Prep 5 mins
Cook 20 mins
- canola oil, enough to coat the bottom of the pan
- 1 ripe plantain
- 4 ounces butter
- 1⁄4 cup scallion, finely chopped
- 1⁄4 cup honey
- 1⁄4 cup parsley, finely chopped
- Preheat a medium frying pan and coat with canola oil.
- Slice plantains on the bias, then saute until brown.
- Mix in butter and scallions until butter is melted and scallions are softened.
- Remove from heat, and stir in honey and parsley.
Yum!!! So good!! Made for Saucy Silverados and the ZWT 9 Tour!
Mmmm, so good! I halved the recipe and so enjoyed the flavors! Thanks for a nice taste of the Caribbean!
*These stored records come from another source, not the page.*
include hV hPω hPΓ hc hc₂ in
/-- **N3 — THE PIN CHARACTER EXISTS.**  For the model's automorphic character `χ̃` of `[U(1)]` and the continuous descended multiplier `c₂`
(`c₂(t̄) = (η₀(1,t♭)·χ₀(1,e t))⁻¹`), there is a continuous unitary character `χ′` of `[U(⟨a₀⟩)] = U(⟨a₀⟩)(𝔸) ⧸ U(⟨a₀⟩)(L⁺)` with
`χ′([g]) = c₂([e⁻¹ g]) · charInv χ̃ ([e⁻¹ g])` for every `g` (`e = cmLineTorusEquiv`) — the hypothesis `hχ′` of ★ brick 11
`dist_ne_zero_of_rallis_of_eigen_of_finCoeff`, token-for-token. [cite: Godement1964, §5 Thm. 4; GelbartRogawski1991, §3.1 Remark p. 457 L4–13; Liu2021, proof of Prop. 4.13 (l. 2145)] -/
theorem exists_pinChar :
    ∃ χ' : PontryaginDual (CMAdelic (L : Type) (lineVec (L : Type) (dW S 0)) ⧸ CMRat (L : Type) (lineVec (L : Type) (dW S 0))),
      ∀ g : CMAdelic (L : Type) (lineVec (L : Type) (dW S 0)),
        ((χ' (QuotientGroup.mk g) : Circle) : ℂ) =
          c₂ (QuotientGroup.mk ((cmLineTorusEquiv (L : Type) (dW S 0) (dW_ne S 0)).symm g)) *
            charInv χ (QuotientGroup.mk ((cmLineTorusEquiv (L : Type) (dW S 0) (dW_ne S 0)).symm g)) := by
  -- the candidate weight on `[U(⟨a₀⟩)]`: `(c₂ · charInv χ̃) ∘ cosetCongr e⁻¹`
  let a : C(CMAdelic (L : Type) (lineVec (L : Type) (dW S 0)) ⧸ CMRat (L : Type) (lineVec (L : Type) (dW S 0)),
      ↥(relNormOneIdeles (↥(maximalRealSubfield L)) L) ⧸ relNormOneRat (↥(maximalRealSubfield L)) L) :=
    ⟨cosetCongr (cmLineTorusEquiv (L : Type) (dW S 0) (dW_ne S 0)).symm (CMRat (L : Type) (lineVec (L : Type) (dW S 0)))
        (relNormOneRat (↥(maximalRealSubfield L)) L)
        (forall_symm_mem_iff _ _ _ (cmLineTorusEquiv_mem_CMRat_iff (L : Type) (dW S 0) (dW_ne S 0))),
      continuous_cosetCongr _ _ _ (forall_symm_mem_iff _ _ _ (cmLineTorusEquiv_mem_CMRat_iff (L : Type) (dW S 0) (dW_ne S 0)))
        (continuous_cmLineTorusEquiv_symm (L : Type) (dW S 0) (dW_ne S 0))⟩
  have ha : ∀ g, a (QuotientGroup.mk g) = QuotientGroup.mk ((cmLineTorusEquiv (L : Type) (dW S 0) (dW_ne S 0)).symm g) :=
    fun _ => rfl
  let g₀ : C(CMAdelic (L : Type) (lineVec (L : Type) (dW S 0)) ⧸ CMRat (L : Type) (lineVec (L : Type) (dW S 0)), ℂ) :=
    (c₂ * charInv χ).comp a
  have hg₀ : ∀ g, g₀ (QuotientGroup.mk g) =
      c₂ (QuotientGroup.mk ((cmLineTorusEquiv (L : Type) (dW S 0) (dW_ne S 0)).symm g)) *
        charInv χ (QuotientGroup.mk ((cmLineTorusEquiv (L : Type) (dW S 0) (dW_ne S 0)).symm g)) := fun _ => rfl
  -- `c₂` on representatives is the INVERSE multiplier, a homomorphism in `t`
  obtain ⟨c, hc', -⟩ := exists_twist_lineRepOf_zero V S hGR hGR₀ hGR₁ hGR₂ hGR₃ η₀ η₁ η₂ η₃
    ((regimeEquiv L V.Hm hV).symm.trans (cmFrameEquiv (L : Type) (frameG V) V.Hm (frameD V) (frame_congr V))).toMulEquiv
    (fun _ => rfl) (cmLineTorusEquiv (L : Type) (dW S 0) (dW_ne S 0)) (cmLineTorusEquiv_apply (L : Type) (dW S 0) (dW_ne S 0))
  have hc₂c : ∀ u : ↥(relNormOneIdeles (↥(maximalRealSubfield L)) L),
      c₂ (QuotientGroup.mk u) = (((c (1, u))⁻¹ : ℂˣ) : ℂ) := fun u => by
    rw [hc₂, hc']
    simp only [map_one]
  -- multiplicativity of the weight
  have h1 : g₀ 1 = 1 := by
    rw [← QuotientGroup.mk_one, hg₀, map_one, hc₂c, charInv_apply, QuotientGroup.mk_one, inv_one, map_one]
    have h11 : (((1 : ↥(regimeSubgroup L V.Hm)), (1 : ↥(relNormOneIdeles (↥(maximalRealSubfield L)) L))) :
        ↥(regimeSubgroup L V.Hm) × ↥(relNormOneIdeles (↥(maximalRealSubfield L)) L)) = 1 := rfl
    rw [h11, map_one, inv_one, Units.val_one, one_mul]
    rfl
  have hmul : ∀ x y, g₀ (x * y) = g₀ x * g₀ y := fun x y => by
    induction x using QuotientGroup.induction_on with
    | H g =>
      induction y using QuotientGroup.induction_on with
      | H g' =>
        rw [← QuotientGroup.mk_mul, hg₀, hg₀, hg₀, map_mul, QuotientGroup.mk_mul, ← QuotientGroup.mk_mul, hc₂c, hc₂c, hc₂c,
          charInv_apply, charInv_apply, charInv_apply, QuotientGroup.mk_mul]
        have h : (((1 : ↥(regimeSubgroup L V.Hm)),
            (cmLineTorusEquiv (L : Type) (dW S 0) (dW_ne S 0)).symm g * (cmLineTorusEquiv (L : Type) (dW S 0) (dW_ne S 0)).symm g') :
              ↥(regimeSubgroup L V.Hm) × _) =
            (1, (cmLineTorusEquiv (L : Type) (dW S 0) (dW_ne S 0)).symm g) * (1, (cmLineTorusEquiv (L : Type) (dW S 0) (dW_ne S 0)).symm g') := by
          simp
        rw [h]
        simp only [map_inv, map_mul, Circle.coe_mul, Circle.coe_inv, Units.val_inv_eq_inv_val, Units.val_mul]
        ring
  -- norm one of the weight
  have hnorm : ∀ x, ‖g₀ x‖ = 1 := fun x => by
    induction x using QuotientGroup.induction_on with
    | H g =>
      rw [hg₀, norm_mul, hc₂, Units.val_inv_eq_inv_val, norm_inv,
        norm_twistMultiplier_eq_one V hV S hGR hGR₀ hGR₁ hGR₂ hGR₃ η₀ η₁ η₂ η₃ P hPω hPΓ hc, inv_one, one_mul,
        charInv_apply, Circle.norm_coe]
  obtain ⟨χ', hχ'⟩ := exists_pontryaginDual_coe_eq g₀ h1 hmul hnorm
  exact ⟨χ', fun g => (hχ' (QuotientGroup.mk g)).trans (hg₀ g)⟩
import Summits.CriticalPhenomena.PercolationContinuityZ3.Theorems.PercNearOneGluingNoHeavyLowerTailSahiCombMixAllSixD
import Summits.CriticalPhenomena.PercolationContinuityZ3.Theorems.PercNearOneGluingNoHeavyLowerTailSahiCombMixFiveGrow

/-!
# The comb hierarchy for Sahi's `E_k`: GROWING SIX EVENTS by AND steps (any sub-collection) and OR steps into at most one member or all six members

Support file of the one-cut programme (crux `NoHeavyLowerTail`, stmt-CriticalPhenomena-4575; cell `prim-masterthm`, seat P3, gen 13;
`run/shared/lean/prim/prim-masterthm/prim-masterthm-p3/HIERARCHY.md` §21).  The usable corollary of the `n = 6` rungs known so far — OR steps `sel i`
(`combHereditary_orCoord_sel`, every `n`, gen 11) and "all six" (`combHereditary_orCoord_six_all`, this gen, from comb TOP(6)), AND steps into any sub-collection
(`combHereditary_andCoord`, gen 9):
* **`combHereditary_grow_six_oneOrAll`** — a `CombHereditary` sextuple of increasing events determined by `S`, grown by such steps on pairwise distinct fresh
  coordinates, stays `CombHereditary`; law shadow `sahiE_grow_six_oneOrAll_nonneg`;
* **`combHereditary_caterpillar_six_oneOrAll`** — from a constant start: every sextuple of common-order monotone read-once decision lists in which every coordinate is
  an ACCEPTING literal of at most one or of all six lists (rejecting literals unrestricted) is hereditarily comb-positive; `E_6 ≥ 0` under every product measure
  (`sahiE_six_caterpillar_oneOrAll_nonneg`).
HONEST FRAMING: closure properties of the hereditary comb class of six events (OR into 2..4 members fails at the law level, `SahiMixture.hmixClosure_fails`; OR into 5 of 6
is open); nothing here asserts (M⁺-k) or `C_k` for `k ≥ 3`. [this work]
-/

noncomputable section

open scoped Classical

namespace Summit.CriticalPhenomena.PercolationContinuityZ3.Theorems

open Finset Function
open Literature.Combinatorics.Sahi2008
open Literature.Probability.Percolation (DeterminedBy)
open Literature.Probability.Percolation.DecisionTree (ind)
open SahiComb
open SahiCombDisjunct (orCoord)
open SahiCombHereditary (CombHereditary MixStep mixStep grow caterpillar isUpperSet_grow secAt_grow_of_notMem caterpillar_eq_grow combHereditary_andCoord
  combHereditary_constFamily)

variable {ι : Type} [Fintype ι]

namespace SahiCombMix

/-- The admissible OR selectors at `n = 6` (so far): one member or all members. [this work] -/
def OrSelOK6 (G : Fin 6 → Bool) : Prop :=
  (∃ i, G = sel i) ∨ G = fun _ => true

/-- **GROWING SIX HEREDITARILY COMB-POSITIVE EVENTS** by AND steps into any sub-collection and OR steps into `≤ 1` or all `6` members. [this work] -/
theorem combHereditary_grow_six_oneOrAll {U : Fin 6 → Set (Set ι)} (hUup : ∀ j, IsUpperSet (U j)) {S : Set ι} (hUS : ∀ j, DeterminedBy (U j) S)
    (hU : CombHereditary U) :
    ∀ (L : List (MixStep ι 6)), (L.map MixStep.coord).Nodup → (∀ s ∈ L, s.coord ∉ S) → (∀ s ∈ L, s.op = true → OrSelOK6 s.sel) →
      CombHereditary (grow U L)
  | [], _, _, _ => hU
  | s :: L, hL, hS, h1 => by
    rw [List.map_cons, List.nodup_cons] at hL
    have ih := combHereditary_grow_six_oneOrAll hUup hUS hU L hL.2 (fun t ht => hS t (List.mem_cons_of_mem s ht))
      fun t ht => h1 t (List.mem_cons_of_mem s ht)
    have hup := isUpperSet_grow hUup L
    have hig := secAt_grow_of_notMem hUS L (hS s List.mem_cons_self) hL.1
    show CombHereditary (mixStep (grow U L) s)
    unfold mixStep
    cases hop : s.op
    · exact combHereditary_andCoord _ s.coord s.sel hig ih
    · rcases h1 s List.mem_cons_self hop with ⟨i, hi⟩ | hall
      · rw [hi]; exact combHereditary_orCoord_sel _ s.coord i hig ih
      · rw [hall]; exact combHereditary_orCoord_six_all _ s.coord hup hig ih

/-- Law-level shadow: all rows of the grown sextuple are nonnegative under every product measure. [this work] -/
theorem sahiE_grow_six_oneOrAll_nonneg {U : Fin 6 → Set (Set ι)} (hUup : ∀ j, IsUpperSet (U j)) {S : Set ι} (hUS : ∀ j, DeterminedBy (U j) S)
    (hU : CombHereditary U) (L : List (MixStep ι 6)) (hL : (L.map MixStep.coord).Nodup) (hS : ∀ s ∈ L, s.coord ∉ S)
    (h1 : ∀ s ∈ L, s.op = true → OrSelOK6 s.sel) (p : ι → unitInterval) (m : ℕ) (K : Fin m → Finset (Fin 6)) :
    0 ≤ sahiE (bernoulliWeight p) m (fun j => ind (⋂ i ∈ K j, grow U L i)) :=
  ((combHereditary_grow_six_oneOrAll hUup hUS hU L hL hS h1).hereditaryAllOrders p) m K

/-- **SIX COMMON-ORDER MONOTONE READ-ONCE DECISION LISTS in which every coordinate is an accepting literal of `≤ 1` or of all `6` of them are hereditarily comb-positive.**
[this work] -/
theorem combHereditary_caterpillar_six_oneOrAll (c : Fin 6 → Bool) (L : List (MixStep ι 6)) (hL : (L.map MixStep.coord).Nodup)
    (h1 : ∀ s ∈ L, s.op = true → OrSelOK6 s.sel) : CombHereditary (caterpillar c L) := by
  rw [caterpillar_eq_grow]
  refine combHereditary_grow_six_oneOrAll (S := (∅ : Set ι)) (fun j => ?_) (fun j => ?_) (combHereditary_constFamily c) L hL
    (fun s _ => Set.notMem_empty _) h1
  · cases c j
    · exact isUpperSet_empty
    · exact isUpperSet_univ
  · cases c j
    · rw [Literature.Probability.Percolation.determinedBy_iff]; intro ω ω' _; simp
    · exact Literature.Probability.Percolation.determinedBy_univ _

/-- In particular `E_6 ≥ 0` for six such decision lists under every product measure. [this work] -/
theorem sahiE_six_caterpillar_oneOrAll_nonneg (c : Fin 6 → Bool) (L : List (MixStep ι 6)) (hL : (L.map MixStep.coord).Nodup)
    (h1 : ∀ s ∈ L, s.op = true → OrSelOK6 s.sel) (p : ι → unitInterval) :
    0 ≤ sahiE (bernoulliWeight p) 6 (fun j => ind (caterpillar c L j)) := by
  have h := ((combHereditary_caterpillar_six_oneOrAll c L hL h1).hereditaryAllOrders p) 6 (fun j => {j})
  refine le_of_le_of_eq h ?_
  congr 1; funext j
  rw [Finset.set_biInter_singleton]

end SahiCombMix

end Summit.CriticalPhenomena.PercolationContinuityZ3.Theorems

end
Made for the Epicurean Queens-ZWT 2009!
Update: I have now made it for the Africa part of ZWT 2011. It went great with Lentils and Rice With Caramelized Onions(Lentils and Rice with Caramalized Onion) and Sauteed Collard Greens(Sauteed Collard Greens).
Served these by themselves as sort of a snack and they were good. Made as is and they were quick and easy. I think for my personal taste I will leave off the scallions and parsley, I prefer herbs mixed in, not on top. Will change the recipe flavor, but the plantains with the honey were great on their own as well! Made for 1-2-3-Hits March 2010.